MCP Server: A better way to connect AI assistants to data portals

Theo Bertol

Theo Bertol

Introduction

The world of AI assistants is rapidly evolving, but there's been a persistent challenge: how do we connect these powerful tools to the vast repositories of data that organizations maintain? Enter the Model Context Protocol (MCP) - Anthropic's groundbreaking open standard that's revolutionizing how AI systems interact with data sources.

What is the Model Context Protocol?

MCP to LLM Connection

Before diving into our MCP Data Portal implementation, let's understand what makes MCP so revolutionary. Announced by Anthropic in November 2024, the Model Context Protocol is quickly becoming the universal standard for connecting AI assistants to data systems.

The Problem MCP Solves

Traditional AI assistants are often overwhelmed by unnecessary, copy-pasted context (JSON, CSV, etc.). We end up pasting a lot of information before having a good conversation or solving the problem, burning a lot of tokens, and still not solving the problem because the signal is buried in noise.

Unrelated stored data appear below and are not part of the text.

/-!
# NODE N24 · THE `b8`-GENERIC FOUR-PIN ENGINE: (B2), (B) AND K1⁷'s θ-KEYED CONSEQUENT AT A WORLD BOUND TO THE FOUR-PIN VIEW OF `θ.rebindX X′` WITH THE [B8] BLOCK RE-BOUND TO AN
# ARBITRARY RUN-INDEXED PROPOSITION `b8sel P` (`Upstream.withB8`) — the X′-generic S-bound engine of `Node00/N24NodesStage13PinX3HSSepCoPH` §0–§2 with the RS binding `upOfRecord₅CS`
# (= `withB8 (B8LeafRS …)`) generalised to ANY `b8` currency; instances: the RS engine itself (not restated) and ★ the REPAIRED-CURRENCY «P₂C» SC-BINDING `upOfRecord₅CSC … C₇`
# (dag-n05-w1, `withB8 (B8LeafRSC … C₇ …)`) — the binding under which N05's lanes deliver after dag-n05-d's DESIGN «P₂C»

TRACK A (YM-PLAN §2d, node N24 of 28 = binder B2 `hB : B16.EndStatementBPrinted D.C`), seat `pub-ymgap-dag-n24-c` (R134 fan-out seat, strategy s2; gen 10).  A NEW importing module
(imports this seat's S-bound engine `N24NodesStage13PinX3HSSepCoPH` — whence the C-bound twin record `N24_isRecordOfRecord₁₃CCoPH_twin_of_upS_rebindX_view`, the transfers, dag-n10-d's
four-pin leaves, node00-def's `leavesP_eq_of_up_withB8` — and dag-n05-w1's `Record13CarriersB8SubBP2C` (p605652-class: `upOfRecord₅CSC θ C₇ P := (upOfRecord₅C θ P).withB8 (B8LeafRSC … C₇ …)`,
the repaired-currency binding) for the SC instances).  APPEND-ONLY: nothing below is edited; the RS engine STANDS.  THEOREMS ONLY, def-free, sorry-free, standard axioms.

WHY (dag-n05-d g11 DESIGN «P₂C» 2026-08-28T03:12Z; dag-n05-w1 `CarriersB8SubBP2C` ∕ `Record13CarriersB8SubBP2C`; dag-n05-w2's necessity certificate p605631
`not_prop7PrintedR_zdGF3HP₂_toAxialTower_halfspace`; dag-n05-w4's `b8`-generic class `Record13SClassSepCoPHG` p607735 and OFFER l.29711 «the engine's SC twin … say if wanted» — taken
here by the engine's author in the GENERIC form).  The N05 slot every printed member of [Balaban1985RegularSpaces] serves is `B8LeafOfRecordSubBP₂C θ₃ λ₈` — `B8LeafRSC` at
`C₇ = 530·D·L²` (Proposition 7 in the REPAIRED currency with print's tower-wise axial map PINNED; print's `2α₂` with that map is certified false on the δ₂ carrier) — and it is bound at
records by `upOfRecord₅CSC`, not by `upOfRecord₅CS` (whose `b8` is the RS leaf).  The S engine's PROOF never read the `b8` currency: N05's node is `B8LeafKnit.b8_main_of_leaf` at
whatever `b8` the world carries, N01–N04 ∕ the guarded (0.20) ∕ the β-window come from the C-BOUND TWIN WORLD `{ w with up := upOfRecord₅C (…) }` (none reads `b8`), N06–N13 read
their own leaves (`withB8` keeps them, `rfl`).  So the engine generalises VERBATIM to `w.up P = (upOfRecord₅C (view) P).withB8 (b8sel P)` with N05 ← `h05G : ∀ P, b8sel P`: ONE
engine for the RS binding (`b8sel P := B8LeafRS …`, `upOfRecord₅CS_eq_withB8`), the SC binding (`b8sel P := (upOfRecord₅CSC … C₇ P).b8`, `rfl` on dag-n05-w1's definition — §3),
dag-n05-w4's G-class worlds (`IsRecordOfRecord₁₃CSepCoPHG`: `…G_of_up_withB8_rebindX_view₁₃CoPHB10YZW` presents exactly these worlds), and any later currency of the [B8] slot.
K1⁷'s TEXT (stmt-QuantumFields-20542: guard ∧ admissible ∧ (B) ∧ window at SOME `(θ', h')`) reads NO world and NO record class, so it is reachable on every binding (§2); the
REGISTERED v6 rung text `RecordS` pins the RS binding — whether a v7 re-types it over the G-class is the planners' word, not needed by the closers.

WHAT THIS FILE PROVES (7 theorems).
§0 `N24_rOperation_iff_of_up_withB8_rebindX_view_coPH` (the 𝐑-leaf reading at a `withB8`-bound four-pin view of `θ.rebindX X′`; `withB8` keeps `rOperation`).
§1 ★ **`N24_nodes₁₃CoPH_rebindX_withB8_fourPin_pointed`** (Core-keyed; `X′` AND `b8sel` FREE): the thirteen nodes at a world bound to `(upOfRecord₅C ((θ.rebindX X′).view₁₃CoPHB10YZW …) P).withB8 (b8sel P)`,
   **N05 ← `h05G : ∀ P, b8sel P`**, N06 `B9LeafX (Y9OfRecord …)`, N07 `B11Leaf (Z11OfRecord ζ)`, N08 `PrintedUV3V N θ.L`, N09 Lemma 4 at `X′ P` + Thm-3 member, N10 the B13 socket at `X′ P`, N11 (S1ᵀ),
   N12 `B15Leaf (WOfRecord₁₃ θ λW P)`, N13 (R₁₃) + (UV₁₃) — proof = the S engine's bytes with `hw8 := hup` (`rfl` in place of `upOfRecord₅CS_eq_withB8`).
§2 **`N24_endStatementBPrinted₁₃CoPH_rebindX_withB8_fourPin_pointed`** ((B) at `(datumOfRecord₁₃CoPH θ hP).C` + β-pair) and the ITEM-FACING **`N24_stabilityBR13SepCoPH_thetaShape20_rebindX_withB8_fourPin_pointed`**
   (K1⁷'s θ-keyed consequent witnessed by `(θ, hP)`, guard displayed).
§3 THE SC INSTANCES (`hup : w.up P = upOfRecord₅CSC F N (view) C₇ P`, N05 ← `h05SC : ∀ P, (upOfRecord₅CSC … C₇ P).b8` — at dag-n05-w4's X-P₂C pin `θ.pinX3P₂C λ₈ λ₁₂ λ₁₃` with
   `C₇ := c₇OfRecord θ₃` this `b8` IS `B8LeafOfRecordSubBP₂C θ₃ λ₈`, their `socket05SC_view₁₃CoPHB10YZW_pinX3P₂C_iff`, `Iff.rfl`): `N24_nodes₁₃CoPH_rebindXSC_fourPin_pointed`,
   `N24_endStatementBPrinted₁₃CoPH_rebindXSC_fourPin_pointed`, `N24_stabilityBR13SepCoPH_thetaShape20_rebindXSC_fourPin_pointed` — one-line applications of §1∕§2 (`rfl` on `upOfRecord₅CSC`).

WHICH CHILD BLOCKS K1⁷ ON N05's «P₂C» ROUTE (kernel = §2's hypothesis list at `b8sel P := B8LeafOfRecordSubBP₂C θ₃ λ₈`): K0⁷'s `hP` + guard · world bound to the four-pin view with the
re-bound `b8` (free letters) · **N05 `B8LeafOfRecordSubBP₂C θ₃ λ₈`** (dag-n05-d p609803 `exists_residB8_b8LeafOfRecordSubBP₂C_of_lettersSrc_γ'` concludes `∃ λ₈` modulo its displayed
[B9]-type sockets ∕ Prop-5 letters ∕ `5 ≤ L` ∕ `2 ≤ D`; ref-A READ-9 PASS, WATCH-P5-CARRIER-CHOICE) · N06 ∕ N07 ∕ N12 leaves at chosen layers · N08 PRINTED · N09 Lemma 4 at `X′ P` + Thm-3
member · N10 the B13 socket · N11 (S1ᵀ) · N13 (R₁₃) + (UV₁₃) · β-box pair ([I] (1.22); lower half UNPRINTED, NODE O).
HONEST FRAMING: kernel bookkeeping BY NAME; NO estimate; nothing of Bałaban's asserted; every slot DISPLAYED; Proposition 7 in the repaired currency is WEAKER than print's `2α₂`
(declared by dag-n05-w1's pin, ref-A WATCH-P7-CURRENCY-RECORD); N05 NOT discharged; N24 COMPOSITE — no discharge, no count moved (5∕27 · A 5∕28), no stub closed; K0⁷ ∕ K1⁷ OPEN; one
finite T⁴ programme at fixed ε; R4 = the conditional finite-𝕋⁴ rung `BalabanLadder.UV` only — NOT continuum ∕ ℝ⁴ ∕ OS ∕ mass gap ∕ Clay.
-/

noncomputable section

  • How can I make this conversation more straight to the point?
  • Why does my AI chat keep storing useless information?
  • When did I ask for this?
  • Where is this chat's context going?

All of these questions point to the core issue: managing context. How do we fix it?

The MCP Solution

MCP replaces these fragmented integrations with a single, open protocol. Think of it as the "USB standard" for AI-data connections - any MCP-compliant data source can serve context to any MCP-enabled AI client, and vice versa.

Think of it as simple: instead of copy/pasting, contextualizing, and rephrasing, an MCP server provides direct, permissioned access to the right sources (APIs, databases, datasets, connectors).

With an MCP server, the assistant knows which tools to call to answer your question. No more pasting 10,000-line CSVs.

Why Connect Data Portals to AI Assistants?

Imagine being able to:

  • Ask natural language questions about datasets: "Show me environmental datasets from 2020"
  • Get instant summaries of complex data without browsing through catalogs
  • Discover relationships between datasets across different organizations
  • Access metadata and resources through conversational interfaces
  • Integrate data discovery into your existing AI workflows

This is exactly what the MCP Server enables for data portals.

How It Works:

The MCP Server acts as a bridge between MCP-compatible AI clients and data portal APIs. Here's the flow:

  1. AI Assistant sends a request through MCP protocol
  2. MCP Server translates the request to data portal API calls
  3. Data Portal returns data and metadata
  4. Server processes and formats the response for the AI
  5. AI Assistant receives structured data to provide intelligent responses

Government Open Data

Government agencies can enable citizens and researchers to interact with public datasets using natural language. Instead of navigating complex data portals, users can simply ask: "What environmental data is available for my city?"

Research Institutions

Researchers can quickly discover relevant datasets across multiple repositories, understand data provenance, and identify potential collaborations through AI-powered data exploration.

Enterprise Data Discovery

Organizations can connect their internal data portals to AI assistants, enabling employees to find and understand corporate data assets without specialized knowledge of data catalogs.

Data Journalism

Journalists can rapidly identify story-relevant datasets, understand their context, and explore connections between different data sources through conversational interfaces.

The Future of AI-Powered Data Discovery

The MCP Server for data portals represents more than just a technical integration - it's a glimpse into the future of how we'll interact with data. As MCP becomes the standard protocol for AI-data connections, we're moving toward a world where:

  • Data discovery is conversational, not navigational
  • AI assistants understand context from your organization's data
  • Complex data relationships are explained in natural language
  • Data democratization happens through familiar AI interfaces

Conclusion

The Model Context Protocol is transforming how AI systems access and interact with data. The MCP Server for data portals makes this connection seamless, secure, and scalable.

By bridging data portals with AI assistants, we're not just enabling new technical capabilities - we're fundamentally changing how people discover, understand, and work with data. The barriers between human curiosity and data insights are dissolving, replaced by natural, conversational interfaces that make data accessible to everyone.